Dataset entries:

import Summits.KontsevichZagierPeriods.KontsevichZagierPeriods.Theorems.EllipticMomentKernel.Negative.Targets
import Mathlib.Analysis.Calculus.Deriv.Polynomial

/-!
# `EllipticMomentKernel` (stmt-KontsevichZagierPeriods-10631) — negative knowledge, part 10: `stub_polynomialToConstant` holds for every admissible parameter

Standing-adversary certificate for the registered skeleton's stub `stub_polynomialToConstant`
(line `hermite-coordinates-hom`): it cannot be broken because it is TRUE — `[σ, Q] ~ [pt, ∫_σ Q]`
for every `Q ∈ ℚ[X]` and every rational cubic with `disc > 0`. Ingredients: a rational primitive
`R` (`exists_derivative_eq`); the value `∫_σ Q = R(e₂) − R(e₃)` (FTC transferred to `ℝ¹`,
`integral_oval_aeval_eq`) and its algebraicity (`isAlgebraic_integral_oval_aeval`, the stub's
`∃ hA`); the legal 0-dimensional constant representation `constRep₀` (`volume univ = 1` on `ℝ⁰`);
ONE `newtonLeibnizRel` instance over the base `ℝ⁰` with the IRRATIONAL real algebraic bounds
`a = e₃`, `b = e₂` and the band `closedBandQ` of part 8 (`Targets.lean`); ONE (1a) move across the
null `endsQ`. The skeleton's `constRep _ hA` carries the same data `(univ, fun _ => ∫_σ Q)` and so
agrees with `constRep₀ _ _` by proof irrelevance. [folklore]
-/

noncomputable section

open MeasureTheory Set
open scoped BigOperators

namespace Summit.KontsevichZagierPeriods.HermiteRigidity.EllipticMomentKernelNegative

open Literature.NumberTheory.Transcendental
open Literature.NumberTheory.Transcendental.KZ

section PolynomialToConstant

open Literature.ModelTheory.ExponentialFields (IsSemialgebraic isSemialgebraic_setOf_eval_pos
  isSemialgebraic_setOf_eval_eq_zero isSemialgebraic_univ)
open MvPolynomial (aeval X C)

variable {q₂ q₃ : ℚ}

/-- Every rational polynomial has a rational primitive. [folklore] -/
theorem exists_derivative_eq (Q : Polynomial ℚ) :
    ∃ R : Polynomial ℚ, Polynomial.derivative R = Q := by
  induction Q using Polynomial.induction_on' with
  | add p q hp hq =>
    obtain ⟨Rp, hRp⟩ := hp
    obtain ⟨Rq, hRq⟩ := hq
    exact ⟨Rp + Rq, by rw [Polynomial.derivative_add, hRp, hRq]⟩
  | monomial n a =>
    refine ⟨Polynomial.C (a / ((n : ℚ) + 1)) * Polynomial.X ^ (n + 1), ?_⟩
    have hn : ((n : ℚ) + 1) ≠ 0 := by positivity
    rw [Polynomial.derivative_C_mul_X_pow, ← Polynomial.C_mul_X_pow_eq_monomial, Nat.add_sub_cancel]
    congr 2
    push_cast
    exact div_mul_cancel₀ a hn

/-- **Value level**: `∫_σ Q = R(e₂) − R(e₃)` for any primitive `R` of `Q` (fundamental theorem of
calculus on `(e₃, e₂)`, transferred to `ℝ¹`). [folklore] -/
theorem integral_oval_aeval_eq {e₃ e₂ e₁ : ℝ} (h32 : e₃ < e₂) (h21 : e₂ < e₁)
    (hf : ∀ x, cubic q₂ q₃ x = 4 * (x - e₃) * (x - e₂) * (x - e₁)) {Q R : Polynomial ℚ}
    (hRQ : Polynomial.derivative R = Q) :
    ∫ p in oval q₂ q₃, (Polynomial.aeval (p 0) Q : ℝ) =
      Polynomial.aeval e₂ R - Polynomial.aeval e₃ R := by
  have hset : oval q₂ q₃ = e1 ⁻¹' Ioo e₃ e₂ := by
    rw [oval_eq_of_roots h32 h21 hf]; ext p; simp [e1_apply]
  rw [hset]
  have h1 := measurePreserving_e1.setIntegral_preimage_emb e1.measurableEmbedding
    (fun x : ℝ => (Polynomial.aeval x Q : ℝ)) (Ioo e₃ e₂)
  simp only [e1_apply] at h1
  rw [h1, ← integral_Ioc_eq_integral_Ioo, ← intervalIntegral.integral_of_le h32.le]
  have hderiv : ∀ x ∈ uIcc e₃ e₂,
      HasDerivAt (fun x : ℝ => (Polynomial.aeval x R : ℝ)) (Polynomial.aeval x Q) x := by
    intro x _
    have := Polynomial.hasDerivAt_aeval (R := ℚ) R x
    rwa [hRQ] at this
  have hcont : Continuous fun x : ℝ => (Polynomial.aeval x Q : ℝ) := Polynomial.continuous_aeval Q
  exact intervalIntegral.integral_eq_sub_of_hasDerivAt hderiv (hcont.intervalIntegrable _ _)

/-- **The constant of the `b`-odd branch is real algebraic**: `∫_σ Q ∈ ℚ(e₂, e₃)`. This is the
`∃ hA` of `stub_polynomialToConstant`. [folklore] -/
theorem isAlgebraic_integral_oval_aeval (h : 0 < disc q₂ q₃) (Q : Polynomial ℚ) :
    IsAlgebraic ℚ (∫ p in oval q₂ q₃, (Polynomial.aeval (p 0) Q : ℝ)) := by
  obtain ⟨e₃, e₂, e₁, h3, h2a, h2b, h1, hf⟩ := exists_roots h
  have h32 : e₃ < e₂ := by linarith
  have h21 : e₂ < e₁ := by linarith
  obtain ⟨R, hRQ⟩ := exists_derivative_eq Q
  obtain ⟨h₃, h₂, -⟩ := cubic_roots_eq_zero hf
  rw [integral_oval_aeval_eq h32 h21 hf hRQ]
  exact isAlgebraic_aeval_sub_aeval h₃ h₂ R

/-- `ℝ⁰` has total Lebesgue mass `1` (empty product). [folklore] -/
theorem volume_univ_fin_zero : volume (univ : Set (Fin 0 → ℝ)) = 1 := by
  rw [volume_pi, Measure.pi_univ]
  simp

/-- **The 0-dimensional constant representation `[pt, A]`** for a real algebraic `A`.
[cite: KontsevichZagier2001, §1.1] -/
def constRep₀ (A : ℝ) (hA : IsAlgebraic ℚ A) : IntegralRep 0 where
  domain := univ
  integrand := fun _ => A
  isSemialgebraic_domain := isSemialgebraic_univ
  isSemialgebraicFunOn_integrand := isSemialgebraicFunOn_const_of_isAlgebraic isSemialgebraic_univ hA
  integrableOn := integrableOn_const (by rw [volume_univ_fin_zero]; exact ENNReal.one_ne_top)

/-- Its value is `A`. [folklore] -/
theorem value_constRep₀ (A : ℝ) (hA : IsAlgebraic ℚ A) : (constRep₀ A hA).value = A := by
  simp only [IntegralRep.value, constRep₀, Measure.restrict_univ, integral_const, smul_eq_mul]
  rw [show (volume : Measure (Fin 0 → ℝ)).real univ = 1 by
    simp [Measure.real, volume_univ_fin_zero]]
  ring

/-- `Fin.snoc` into `ℝ¹` from `ℝ⁰` (local copy of the part-5 lemma). [folklore] -/
theorem snoc_fin0_apply_zero (x : Fin 0 → ℝ) (t : ℝ) : (Fin.snoc x t : Fin 1 → ℝ) 0 = t := rfl

/-- The polynomial integrand on `ℝ¹` is continuous. [folklore] -/
theorem continuous_aeval_apply_zero (Q : Polynomial ℚ) :
    Continuous fun p : Fin 1 → ℝ => (Polynomial.aeval (p 0) Q : ℝ) :=
  (Polynomial.continuous_aeval Q).comp (continuous_apply 0)

/-- The polynomial integrand is `ℚ`-semialgebraic on any `ℚ`-semialgebraic subset of `ℝ¹`.
[folklore] -/
theorem isSemialgebraicFunOn_aeval_apply_zero {s : Set (Fin 1 → ℝ)} (hs : IsSemialgebraic ℚ s)
    (Q : Polynomial ℚ) :
    IsSemialgebraicFunOn ℚ s (fun p => (Polynomial.aeval (p 0) Q : ℝ)) := by
  refine (isSemialgebraicFunOn_aeval hs (Polynomial.aeval (X 0 : MvPolynomial (Fin 1) ℚ) Q)).congr
    fun p _ => ?_
  show aeval p (Polynomial.aeval (X 0 : MvPolynomial (Fin 1) ℚ) Q) = Polynomial.aeval (p 0) Q
  rw [← Polynomial.aeval_algHom_apply, MvPolynomial.aeval_X]

/-- `[closedBandQ e₃ e₂, Q]` — the band representation of the rule-3 move. [folklore] -/
def polyBandRep {e₃ e₂ e₁ : ℝ} (h32 : e₃ < e₂) (h21 : e₂ < e₁)
    (hf : ∀ x, cubic q₂ q₃ x = 4 * (x - e₃) * (x - e₂) * (x - e₁)) (Q : Polynomial ℚ) :
    IntegralRep 1 where
  domain := closedBandQ e₃ e₂
  integrand := fun p => (Polynomial.aeval (p 0) Q : ℝ)
  isSemialgebraic_domain := isSemialgebraic_closedBandQ h32 h21 hf
  isSemialgebraicFunOn_integrand :=
    isSemialgebraicFunOn_aeval_apply_zero (isSemialgebraic_closedBandQ h32 h21 hf) Q
  integrableOn := by
    have hsub : closedBandQ e₃ e₂ ⊆ Icc (fun _ => e₃) (fun _ => e₂) := by
      rw [closedBandQ_eq]
      intro p hp
      rw [mem_Icc, Pi.le_def, Pi.le_def]
      exact ⟨fun i => by fin_cases i; exact hp.1, fun i => by fin_cases i; exact hp.2⟩
    exact ((continuous_aeval_apply_zero Q).continuousOn.integrableOn_compact isCompact_Icc).mono_set
      hsub

/-- `[endsQ e₃ e₂, Q]` — the null piece. [folklore] -/
def polyEndsRep {e₃ e₂ e₁ : ℝ} (hf : ∀ x, cubic q₂ q₃ x = 4 * (x - e₃) * (x - e₂) * (x - e₁))
    (Q : Polynomial ℚ) : IntegralRep 1 where
  domain := endsQ e₃ e₂
  integrand := fun p => (Polynomial.aeval (p 0) Q : ℝ)
  isSemialgebraic_domain :=
    isSemialgebraic_endsQ (cubic_roots_eq_zero hf).1 (cubic_roots_eq_zero hf).2.1
  isSemialgebraicFunOn_integrand :=
    isSemialgebraicFunOn_aeval_apply_zero
      (isSemialgebraic_endsQ (cubic_roots_eq_zero hf).1 (cubic_roots_eq_zero hf).2.1) Q
  integrableOn := by
    rw [IntegrableOn, Measure.restrict_eq_zero.2 (volume_endsQ e₃ e₂)]
    exact integrable_zero_measure

/-- **The polynomial-to-constant step is ONE legal Newton–Leibniz move over `ℝ⁰` with the
(irrational, real algebraic) bounds `a = e₃`, `b = e₂`**: `[closedBandQ, Q] − [pt, R(e₂) − R(e₃)] ∈
KZ.newtonLeibnizRel`, primitive `F = R` (`R′ = Q`). [cite: KontsevichZagier2001, §1.2 rule (3)] -/
theorem of_polyBandRep_sub_of_constRep₀_mem_newtonLeibnizRel {e₃ e₂ e₁ : ℝ} (h32 : e₃ < e₂)
    (h21 : e₂ < e₁) (hf : ∀ x, cubic q₂ q₃ x = 4 * (x - e₃) * (x - e₂) * (x - e₁))
    {Q R : Polynomial ℚ} (hRQ : Polynomial.derivative R = Q)
    (hA : IsAlgebraic ℚ (Polynomial.aeval e₂ R - Polynomial.aeval e₃ R : ℝ)) :
    KZ.of (polyBandRep h32 h21 hf Q) - KZ.of (constRep₀ _ hA) ∈ newtonLeibnizRel := by
  obtain ⟨h₃, h₂, -⟩ := cubic_roots_eq_zero hf
  refine ⟨0, polyBandRep h32 h21 hf Q, constRep₀ _ hA, fun _ => e₃, fun _ => e₂,
    fun z => (Polynomial.aeval (z 0) R : ℝ), ?_, isSemialgebraicFunOn_const_root h₃,
    isSemialgebraicFunOn_const_root h₂, fun _ _ => h32.le, rfl, ?_, ?_, ?_, rfl⟩
  · exact isSemialgebraicFunOn_aeval_apply_zero (isSemialgebraic_closedBandQ h32 h21 hf) R
  · intro x _
    show ContinuousOn (fun t : ℝ => (Polynomial.aeval ((Fin.snoc x t : Fin 1 → ℝ) 0) R : ℝ)) _
    simp only [snoc_fin0_apply_zero]
    exact (Polynomial.continuous_aeval R).continuousOn
  · intro x _ t _
    show HasDerivAt (fun s : ℝ => (Polynomial.aeval ((Fin.snoc x s : Fin 1 → ℝ) 0) R : ℝ))
      (Polynomial.aeval ((Fin.snoc x t : Fin 1 → ℝ) 0) Q) t
    simp only [snoc_fin0_apply_zero]
    have := Polynomial.hasDerivAt_aeval (R := ℚ) R t
    rwa [hRQ] at this
  · intro x _
    show (Polynomial.aeval e₂ R : ℝ) - Polynomial.aeval e₃ R =
      Polynomial.aeval ((Fin.snoc x ((fun _ => e₂) x) : Fin 1 → ℝ) 0) R -
        Polynomial.aeval ((Fin.snoc x ((fun _ => e₃) x) : Fin 1 → ℝ) 0) R
    simp only [snoc_fin0_apply_zero]

/-- A representation on the null set `endsQ` is a relation. [folklore] -/
theorem of_polyEndsRep_mem_relations {e₃ e₂ e₁ : ℝ}
    (hf : ∀ x, cubic q₂ q₃ x = 4 * (x - e₃) * (x - e₂) * (x - e₁)) (Q : Polynomial ℚ) :
    KZ.of (polyEndsRep hf Q) ∈ relations := by
  have hmem : KZ.of (polyEndsRep hf Q) - KZ.of (polyEndsRep hf Q) - KZ.of (polyEndsRep hf Q) ∈
      domainAddRel :=
    ⟨1, polyEndsRep hf Q, polyEndsRep hf Q, polyEndsRep hf Q, (union_self _).symm,
      by rw [inter_self]; exact volume_endsQ e₃ e₂, fun _ _ => rfl, fun _ _ => rfl, rfl⟩
  have h' := domainAddRel_subset_relations hmem
  have : KZ.of (polyEndsRep hf Q) =
      -(KZ.of (polyEndsRep hf Q) - KZ.of (polyEndsRep hf Q) - KZ.of (polyEndsRep hf Q)) := by abel
  rw [this]
  exact relations.neg_mem h'

/-- **`stub_polynomialToConstant`, PROVED for every admissible parameter** (decorative `hσ` dropped;
the skeleton's `constRep _ hA` has the same data `(univ, fun _ => ∫_σ Q)` as `constRep₀`, so the two
agree by proof irrelevance): `∫_σ Q` is real algebraic and `[r] − [pt, ∫_σ Q] ∈ KZ.relations` for
every representation `r` of `[σ, Q]` — ONE (1a) move across the null `endsQ`, `[endsQ] ~ 0`, and the
rule-3 move `of_polyBandRep_sub_of_constRep₀_mem_newtonLeibnizRel`.
[cite: KontsevichZagier2001, §1.2 rules (1) and (3)] -/
theorem polynomialToConstant (h : 0 < disc q₂ q₃) (Q : Polynomial ℚ) :
    ∃ hA : IsAlgebraic ℚ (∫ p in oval q₂ q₃, (Polynomial.aeval (p 0) Q : ℝ)),
      ∀ r : IntegralRep 1, r.domain = oval q₂ q₃ →
        EqOn r.integrand (fun p => (Polynomial.aeval (p 0) Q : ℝ)) (oval q₂ q₃) →
        KZ.of r - KZ.of (constRep₀ _ hA) ∈ relations := by
  refine ⟨isAlgebraic_integral_oval_aeval h Q, fun r hr hri => ?_⟩
  obtain ⟨e₃, e₂, e₁, h3, h2a, h2b, h1, hf⟩ := exists_roots h
  have h32 : e₃ < e₂ := by linarith
  have h21 : e₂ < e₁ := by linarith
  obtain ⟨R, hRQ⟩ := exists_derivative_eq Q
  obtain ⟨h₃, h₂, -⟩ := cubic_roots_eq_zero hf
  have hval := integral_oval_aeval_eq h32 h21 hf hRQ
  have hA' : IsAlgebraic ℚ (Polynomial.aeval e₂ R - Polynomial.aeval e₃ R : ℝ) :=
    isAlgebraic_aeval_sub_aeval h₃ h₂ R
  -- the constant representation of the stub IS `constRep₀ (R(e₂) − R(e₃))`
  have hc : constRep₀ _ (isAlgebraic_integral_oval_aeval h Q) = constRep₀ _ hA' := by
    simp only [constRep₀, hval]
  rw [hc]
  -- the (1a) move
  have h1a : KZ.of (polyBandRep h32 h21 hf Q) - KZ.of r - KZ.of (polyEndsRep hf Q) ∈
      domainAddRel := by
    refine ⟨1, polyBandRep h32 h21 hf Q, r, polyEndsRep hf Q, ?_, ?_, ?_, fun _ _ => rfl, rfl⟩
    · show closedBandQ e₃ e₂ = r.domain ∪ endsQ e₃ e₂
      rw [hr, closedBandQ_eq_union h32 h21 hf]
    · show volume (r.domain ∩ endsQ e₃ e₂) = 0
      rw [hr, oval_inter_endsQ h32 h21 hf, measure_empty]
    · intro z hz
      rw [hr] at hz
      exact (hri hz).symm
  have hAr := domainAddRel_subset_relations h1a
  have hB := of_polyEndsRep_mem_relations hf Q
  have hC := newtonLeibnizRel_subset_relations
    (of_polyBandRep_sub_of_constRep₀_mem_newtonLeibnizRel h32 h21 hf hRQ hA')
  have : KZ.of r - KZ.of (constRep₀ _ hA') =
      (KZ.of (polyBandRep h32 h21 hf Q) - KZ.of (constRep₀ _ hA')) -
        (KZ.of (polyBandRep h32 h21 hf Q) - KZ.of r - KZ.of (polyEndsRep hf Q)) -
        KZ.of (polyEndsRep hf Q) := by
    abel
  rw [this]
  exact relations.sub_mem (relations.sub_mem hC hAr) hB

/-- The value bookkeeping behind it: `value [pt, ∫_σ Q] = ∫_σ Q = value [σ, Q]`. [folklore] -/
theorem value_constRep₀_integral (h : 0 < disc q₂ q₃) (Q : Polynomial ℚ) :
    (constRep₀ _ (isAlgebraic_integral_oval_aeval h Q)).value =
      ∫ p in oval q₂ q₃, (Polynomial.aeval (p 0) Q : ℝ) :=
  value_constRep₀ _ _

end PolynomialToConstant

end Summit.KontsevichZagierPeriods.HermiteRigidity.EllipticMomentKernelNegative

*YOUR INSTRUCTIONS*
Show the lines where the word "proof" appears in the entries.

*RESPONSE*
agrees with `constRep₀ _ _` by proof irrelevance. [folklore]
agree by proof irrelevance): `∫_σ Q` is real algebraic and `[r] − [pt, ∫_σ Q] ∈ KZ.relations` for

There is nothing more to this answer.